→ **Instructions to follow**: Look through the entries. Copy each line that has the word "ModularParametrizationData".

→ **Supplied data**:
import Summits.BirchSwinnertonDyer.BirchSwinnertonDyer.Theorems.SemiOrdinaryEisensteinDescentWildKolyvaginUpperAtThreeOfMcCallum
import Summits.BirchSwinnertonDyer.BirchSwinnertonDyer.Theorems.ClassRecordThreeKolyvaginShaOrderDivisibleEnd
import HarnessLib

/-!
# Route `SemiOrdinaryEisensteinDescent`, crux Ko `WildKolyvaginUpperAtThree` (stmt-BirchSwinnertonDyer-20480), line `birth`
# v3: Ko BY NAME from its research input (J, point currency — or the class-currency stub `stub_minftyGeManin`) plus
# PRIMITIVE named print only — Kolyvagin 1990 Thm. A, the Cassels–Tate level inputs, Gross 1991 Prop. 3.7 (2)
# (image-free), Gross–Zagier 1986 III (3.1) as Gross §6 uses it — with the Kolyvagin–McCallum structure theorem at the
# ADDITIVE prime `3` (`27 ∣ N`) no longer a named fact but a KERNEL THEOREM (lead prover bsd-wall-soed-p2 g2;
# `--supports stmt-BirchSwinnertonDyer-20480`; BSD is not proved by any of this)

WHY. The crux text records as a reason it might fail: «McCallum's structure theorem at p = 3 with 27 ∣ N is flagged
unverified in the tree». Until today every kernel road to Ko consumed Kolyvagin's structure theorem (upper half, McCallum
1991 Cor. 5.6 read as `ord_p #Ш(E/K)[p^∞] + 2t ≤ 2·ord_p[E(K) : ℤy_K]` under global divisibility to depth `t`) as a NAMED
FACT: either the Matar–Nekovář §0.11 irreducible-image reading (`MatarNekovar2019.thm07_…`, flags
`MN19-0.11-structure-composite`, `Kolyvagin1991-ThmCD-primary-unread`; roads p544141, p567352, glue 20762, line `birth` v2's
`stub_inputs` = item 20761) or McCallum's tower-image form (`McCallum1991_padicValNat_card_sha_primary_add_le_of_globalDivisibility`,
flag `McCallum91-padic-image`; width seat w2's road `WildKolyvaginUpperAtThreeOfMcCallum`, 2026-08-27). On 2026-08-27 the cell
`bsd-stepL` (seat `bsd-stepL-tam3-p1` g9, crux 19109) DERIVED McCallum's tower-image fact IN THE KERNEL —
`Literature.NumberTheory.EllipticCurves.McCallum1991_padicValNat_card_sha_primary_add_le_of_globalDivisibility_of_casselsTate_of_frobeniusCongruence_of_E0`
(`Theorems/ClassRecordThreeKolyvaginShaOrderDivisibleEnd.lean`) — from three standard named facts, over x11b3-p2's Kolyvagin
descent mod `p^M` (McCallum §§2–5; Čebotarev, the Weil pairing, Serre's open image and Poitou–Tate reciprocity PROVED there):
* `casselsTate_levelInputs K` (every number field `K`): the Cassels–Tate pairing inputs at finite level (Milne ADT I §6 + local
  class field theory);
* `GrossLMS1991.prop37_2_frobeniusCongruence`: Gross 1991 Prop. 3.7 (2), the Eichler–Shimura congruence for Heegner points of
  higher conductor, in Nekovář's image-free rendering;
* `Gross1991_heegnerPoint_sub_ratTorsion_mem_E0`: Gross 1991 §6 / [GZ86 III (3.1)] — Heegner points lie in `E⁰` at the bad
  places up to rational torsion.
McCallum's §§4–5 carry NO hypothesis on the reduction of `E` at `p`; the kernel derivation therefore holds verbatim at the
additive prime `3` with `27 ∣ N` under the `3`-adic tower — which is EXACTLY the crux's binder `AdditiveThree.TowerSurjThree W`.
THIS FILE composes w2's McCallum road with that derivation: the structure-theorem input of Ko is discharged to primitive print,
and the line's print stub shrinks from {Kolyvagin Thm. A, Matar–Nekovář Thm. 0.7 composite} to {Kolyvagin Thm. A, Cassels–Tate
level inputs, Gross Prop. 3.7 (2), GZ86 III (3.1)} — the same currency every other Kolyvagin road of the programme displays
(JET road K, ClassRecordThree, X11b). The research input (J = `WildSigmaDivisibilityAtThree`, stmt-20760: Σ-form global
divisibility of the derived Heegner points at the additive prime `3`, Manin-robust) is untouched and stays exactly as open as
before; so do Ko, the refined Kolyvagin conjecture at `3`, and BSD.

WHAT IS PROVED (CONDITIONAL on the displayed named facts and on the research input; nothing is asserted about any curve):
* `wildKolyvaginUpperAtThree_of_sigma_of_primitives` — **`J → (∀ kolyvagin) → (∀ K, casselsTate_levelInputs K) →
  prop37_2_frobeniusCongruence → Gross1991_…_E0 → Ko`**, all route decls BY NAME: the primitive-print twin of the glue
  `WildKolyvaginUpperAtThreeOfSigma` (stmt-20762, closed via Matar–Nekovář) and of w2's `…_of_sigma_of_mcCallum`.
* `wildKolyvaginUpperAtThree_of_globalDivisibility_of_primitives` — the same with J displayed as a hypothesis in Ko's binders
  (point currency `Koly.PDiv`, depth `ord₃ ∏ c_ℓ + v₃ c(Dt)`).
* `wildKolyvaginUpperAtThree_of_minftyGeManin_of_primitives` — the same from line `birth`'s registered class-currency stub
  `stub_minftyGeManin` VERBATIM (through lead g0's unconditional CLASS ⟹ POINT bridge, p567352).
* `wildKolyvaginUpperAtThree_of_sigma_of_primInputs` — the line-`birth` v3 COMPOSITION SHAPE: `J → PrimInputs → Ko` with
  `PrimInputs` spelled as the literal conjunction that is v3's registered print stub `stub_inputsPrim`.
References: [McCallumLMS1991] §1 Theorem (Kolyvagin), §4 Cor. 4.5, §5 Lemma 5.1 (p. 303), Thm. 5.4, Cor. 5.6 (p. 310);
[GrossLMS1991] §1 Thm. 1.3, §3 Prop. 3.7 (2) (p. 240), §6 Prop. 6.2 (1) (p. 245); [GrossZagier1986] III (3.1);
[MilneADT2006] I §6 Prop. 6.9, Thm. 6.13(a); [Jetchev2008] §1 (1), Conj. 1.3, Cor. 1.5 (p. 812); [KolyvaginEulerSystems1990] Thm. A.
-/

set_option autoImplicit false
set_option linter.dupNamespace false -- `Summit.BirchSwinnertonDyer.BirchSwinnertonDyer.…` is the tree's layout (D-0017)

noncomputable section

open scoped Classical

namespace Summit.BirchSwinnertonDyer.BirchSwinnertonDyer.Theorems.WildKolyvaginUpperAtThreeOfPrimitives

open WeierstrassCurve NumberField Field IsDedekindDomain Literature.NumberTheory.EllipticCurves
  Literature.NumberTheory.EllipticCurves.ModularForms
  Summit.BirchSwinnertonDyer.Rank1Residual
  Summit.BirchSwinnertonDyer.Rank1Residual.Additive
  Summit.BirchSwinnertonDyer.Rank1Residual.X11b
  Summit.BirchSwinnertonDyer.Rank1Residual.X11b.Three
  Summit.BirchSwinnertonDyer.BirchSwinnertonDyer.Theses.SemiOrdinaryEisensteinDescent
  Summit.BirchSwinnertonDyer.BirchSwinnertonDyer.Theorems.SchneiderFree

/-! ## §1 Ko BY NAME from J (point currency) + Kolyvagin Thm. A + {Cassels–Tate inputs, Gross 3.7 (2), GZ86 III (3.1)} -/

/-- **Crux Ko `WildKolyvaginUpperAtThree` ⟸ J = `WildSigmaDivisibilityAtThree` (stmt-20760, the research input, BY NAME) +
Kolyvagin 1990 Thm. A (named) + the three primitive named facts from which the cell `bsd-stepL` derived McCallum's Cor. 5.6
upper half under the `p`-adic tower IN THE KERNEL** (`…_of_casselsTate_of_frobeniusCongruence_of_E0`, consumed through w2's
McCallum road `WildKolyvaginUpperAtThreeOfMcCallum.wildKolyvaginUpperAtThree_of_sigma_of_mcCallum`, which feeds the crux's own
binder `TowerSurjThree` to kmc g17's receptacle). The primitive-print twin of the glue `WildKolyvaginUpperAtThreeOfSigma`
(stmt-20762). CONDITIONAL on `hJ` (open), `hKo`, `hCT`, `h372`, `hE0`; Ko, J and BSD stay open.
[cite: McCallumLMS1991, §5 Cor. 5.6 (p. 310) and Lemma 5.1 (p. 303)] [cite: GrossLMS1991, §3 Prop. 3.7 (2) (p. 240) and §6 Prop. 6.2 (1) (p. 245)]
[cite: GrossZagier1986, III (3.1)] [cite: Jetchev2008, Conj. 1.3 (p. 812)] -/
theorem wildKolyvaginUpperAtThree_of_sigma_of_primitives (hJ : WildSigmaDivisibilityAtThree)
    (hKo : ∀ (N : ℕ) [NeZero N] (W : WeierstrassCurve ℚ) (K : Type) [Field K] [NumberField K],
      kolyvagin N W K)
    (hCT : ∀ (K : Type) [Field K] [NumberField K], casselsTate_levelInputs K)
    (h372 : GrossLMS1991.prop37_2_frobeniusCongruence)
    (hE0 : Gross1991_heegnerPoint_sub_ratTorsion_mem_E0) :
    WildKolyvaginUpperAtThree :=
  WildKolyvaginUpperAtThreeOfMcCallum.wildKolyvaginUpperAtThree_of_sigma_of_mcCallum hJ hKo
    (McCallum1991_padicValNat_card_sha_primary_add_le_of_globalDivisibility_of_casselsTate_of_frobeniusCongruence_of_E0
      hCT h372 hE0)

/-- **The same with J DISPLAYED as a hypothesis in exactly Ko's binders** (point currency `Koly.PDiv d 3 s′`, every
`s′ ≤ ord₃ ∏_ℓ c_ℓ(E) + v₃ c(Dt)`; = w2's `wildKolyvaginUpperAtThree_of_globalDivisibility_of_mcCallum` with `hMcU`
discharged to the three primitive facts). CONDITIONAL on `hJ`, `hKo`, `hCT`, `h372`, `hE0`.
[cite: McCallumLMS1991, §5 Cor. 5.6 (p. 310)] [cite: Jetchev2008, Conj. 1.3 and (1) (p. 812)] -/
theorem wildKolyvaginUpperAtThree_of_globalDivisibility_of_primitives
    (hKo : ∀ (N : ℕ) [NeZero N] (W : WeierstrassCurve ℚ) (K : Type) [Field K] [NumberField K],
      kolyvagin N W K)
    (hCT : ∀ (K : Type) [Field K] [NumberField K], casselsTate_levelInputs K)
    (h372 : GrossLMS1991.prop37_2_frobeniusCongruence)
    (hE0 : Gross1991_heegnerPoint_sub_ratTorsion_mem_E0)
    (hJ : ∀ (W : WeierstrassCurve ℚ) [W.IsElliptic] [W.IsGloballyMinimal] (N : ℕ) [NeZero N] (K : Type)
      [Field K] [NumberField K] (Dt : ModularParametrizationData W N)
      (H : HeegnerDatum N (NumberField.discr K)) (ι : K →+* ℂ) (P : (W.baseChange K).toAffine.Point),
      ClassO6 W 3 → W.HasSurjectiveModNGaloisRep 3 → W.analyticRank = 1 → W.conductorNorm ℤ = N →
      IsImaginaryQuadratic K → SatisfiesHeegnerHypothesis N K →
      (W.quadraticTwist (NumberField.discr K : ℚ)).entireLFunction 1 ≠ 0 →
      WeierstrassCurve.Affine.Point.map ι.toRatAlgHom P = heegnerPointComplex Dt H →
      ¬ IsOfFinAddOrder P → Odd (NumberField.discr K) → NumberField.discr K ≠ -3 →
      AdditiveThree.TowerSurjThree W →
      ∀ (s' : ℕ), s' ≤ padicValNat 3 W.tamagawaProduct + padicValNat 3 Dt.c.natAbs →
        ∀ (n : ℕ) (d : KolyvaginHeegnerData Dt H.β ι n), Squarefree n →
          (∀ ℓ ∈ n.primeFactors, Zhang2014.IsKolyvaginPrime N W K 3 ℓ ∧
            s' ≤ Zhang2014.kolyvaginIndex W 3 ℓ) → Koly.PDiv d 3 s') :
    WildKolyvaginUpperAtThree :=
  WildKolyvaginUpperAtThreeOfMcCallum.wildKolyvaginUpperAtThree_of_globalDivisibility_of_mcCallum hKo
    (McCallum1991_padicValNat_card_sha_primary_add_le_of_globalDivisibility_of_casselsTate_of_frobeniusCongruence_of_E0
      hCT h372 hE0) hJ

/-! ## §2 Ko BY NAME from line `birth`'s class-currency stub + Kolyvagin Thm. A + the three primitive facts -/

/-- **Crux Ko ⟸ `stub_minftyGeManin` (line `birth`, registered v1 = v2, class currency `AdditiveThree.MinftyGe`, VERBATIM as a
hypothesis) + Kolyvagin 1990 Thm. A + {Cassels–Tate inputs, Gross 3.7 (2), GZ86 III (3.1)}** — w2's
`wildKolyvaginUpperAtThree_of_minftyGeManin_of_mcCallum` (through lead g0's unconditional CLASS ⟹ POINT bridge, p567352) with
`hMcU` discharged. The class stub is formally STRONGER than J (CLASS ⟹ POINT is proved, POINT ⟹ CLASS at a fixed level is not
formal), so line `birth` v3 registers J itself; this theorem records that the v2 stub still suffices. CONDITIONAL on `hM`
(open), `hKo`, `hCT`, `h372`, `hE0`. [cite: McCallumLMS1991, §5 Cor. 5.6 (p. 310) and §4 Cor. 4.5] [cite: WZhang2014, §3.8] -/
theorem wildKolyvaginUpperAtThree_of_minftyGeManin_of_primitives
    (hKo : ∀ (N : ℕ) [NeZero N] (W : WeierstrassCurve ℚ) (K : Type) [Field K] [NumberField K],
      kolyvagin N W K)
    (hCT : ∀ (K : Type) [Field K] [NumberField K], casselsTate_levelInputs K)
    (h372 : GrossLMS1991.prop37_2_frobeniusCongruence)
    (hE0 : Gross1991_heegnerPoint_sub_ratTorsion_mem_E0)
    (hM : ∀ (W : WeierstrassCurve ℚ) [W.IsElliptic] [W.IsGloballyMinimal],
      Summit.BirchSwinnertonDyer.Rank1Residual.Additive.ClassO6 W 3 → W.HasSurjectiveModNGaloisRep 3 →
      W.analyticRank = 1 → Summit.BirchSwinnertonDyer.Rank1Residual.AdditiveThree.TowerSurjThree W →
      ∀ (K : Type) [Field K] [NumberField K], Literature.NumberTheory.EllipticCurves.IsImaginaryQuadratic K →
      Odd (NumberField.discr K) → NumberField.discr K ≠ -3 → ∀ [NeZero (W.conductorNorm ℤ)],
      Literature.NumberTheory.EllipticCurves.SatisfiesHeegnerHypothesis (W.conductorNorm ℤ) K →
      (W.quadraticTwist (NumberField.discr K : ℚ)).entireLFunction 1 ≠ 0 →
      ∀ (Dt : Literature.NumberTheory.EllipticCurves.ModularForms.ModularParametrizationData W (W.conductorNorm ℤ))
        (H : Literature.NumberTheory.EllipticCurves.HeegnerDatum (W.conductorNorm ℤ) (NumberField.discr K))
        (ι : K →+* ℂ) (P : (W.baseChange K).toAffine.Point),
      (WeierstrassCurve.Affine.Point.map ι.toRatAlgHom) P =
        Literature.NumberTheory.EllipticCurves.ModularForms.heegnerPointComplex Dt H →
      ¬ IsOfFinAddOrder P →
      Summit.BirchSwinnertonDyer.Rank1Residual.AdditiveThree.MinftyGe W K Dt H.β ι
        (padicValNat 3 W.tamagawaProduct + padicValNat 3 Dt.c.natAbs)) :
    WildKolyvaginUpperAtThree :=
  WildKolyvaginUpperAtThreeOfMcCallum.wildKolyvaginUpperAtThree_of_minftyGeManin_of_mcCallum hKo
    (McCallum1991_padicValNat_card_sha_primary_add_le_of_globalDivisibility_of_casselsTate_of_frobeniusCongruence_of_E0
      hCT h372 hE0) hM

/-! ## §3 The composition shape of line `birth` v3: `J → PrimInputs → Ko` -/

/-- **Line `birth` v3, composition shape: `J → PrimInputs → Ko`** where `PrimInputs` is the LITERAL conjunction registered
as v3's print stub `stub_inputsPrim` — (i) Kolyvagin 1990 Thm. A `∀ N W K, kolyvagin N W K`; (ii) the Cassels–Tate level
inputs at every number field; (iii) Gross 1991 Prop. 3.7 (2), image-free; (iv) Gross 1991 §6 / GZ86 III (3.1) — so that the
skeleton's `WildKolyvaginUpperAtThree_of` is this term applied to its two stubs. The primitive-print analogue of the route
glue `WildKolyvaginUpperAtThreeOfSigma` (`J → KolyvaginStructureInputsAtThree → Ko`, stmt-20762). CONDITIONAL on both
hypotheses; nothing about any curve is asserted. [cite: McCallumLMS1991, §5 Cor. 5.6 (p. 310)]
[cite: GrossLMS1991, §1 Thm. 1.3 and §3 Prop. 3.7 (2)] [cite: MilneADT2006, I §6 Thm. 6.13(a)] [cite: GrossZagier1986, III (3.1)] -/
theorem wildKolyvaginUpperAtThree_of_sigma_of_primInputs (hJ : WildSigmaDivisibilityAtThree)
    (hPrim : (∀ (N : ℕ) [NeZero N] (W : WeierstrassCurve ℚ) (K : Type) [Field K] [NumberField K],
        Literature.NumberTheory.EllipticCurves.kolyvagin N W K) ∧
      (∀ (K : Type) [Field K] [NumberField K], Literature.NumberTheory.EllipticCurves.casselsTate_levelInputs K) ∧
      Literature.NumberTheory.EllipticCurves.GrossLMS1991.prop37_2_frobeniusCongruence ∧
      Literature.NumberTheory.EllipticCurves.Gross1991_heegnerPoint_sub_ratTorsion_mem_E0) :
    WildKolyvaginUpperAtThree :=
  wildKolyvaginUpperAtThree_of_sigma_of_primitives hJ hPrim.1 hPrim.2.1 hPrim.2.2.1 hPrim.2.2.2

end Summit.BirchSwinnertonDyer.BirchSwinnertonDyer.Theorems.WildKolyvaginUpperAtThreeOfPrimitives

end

→ **Your solution**:
      [Field K] [NumberField K] (Dt : ModularParametrizationData W N)
      ∀ (Dt : Literature.NumberTheory.EllipticCurves.ModularForms.ModularParametrizationData W (W.conductorNorm ℤ))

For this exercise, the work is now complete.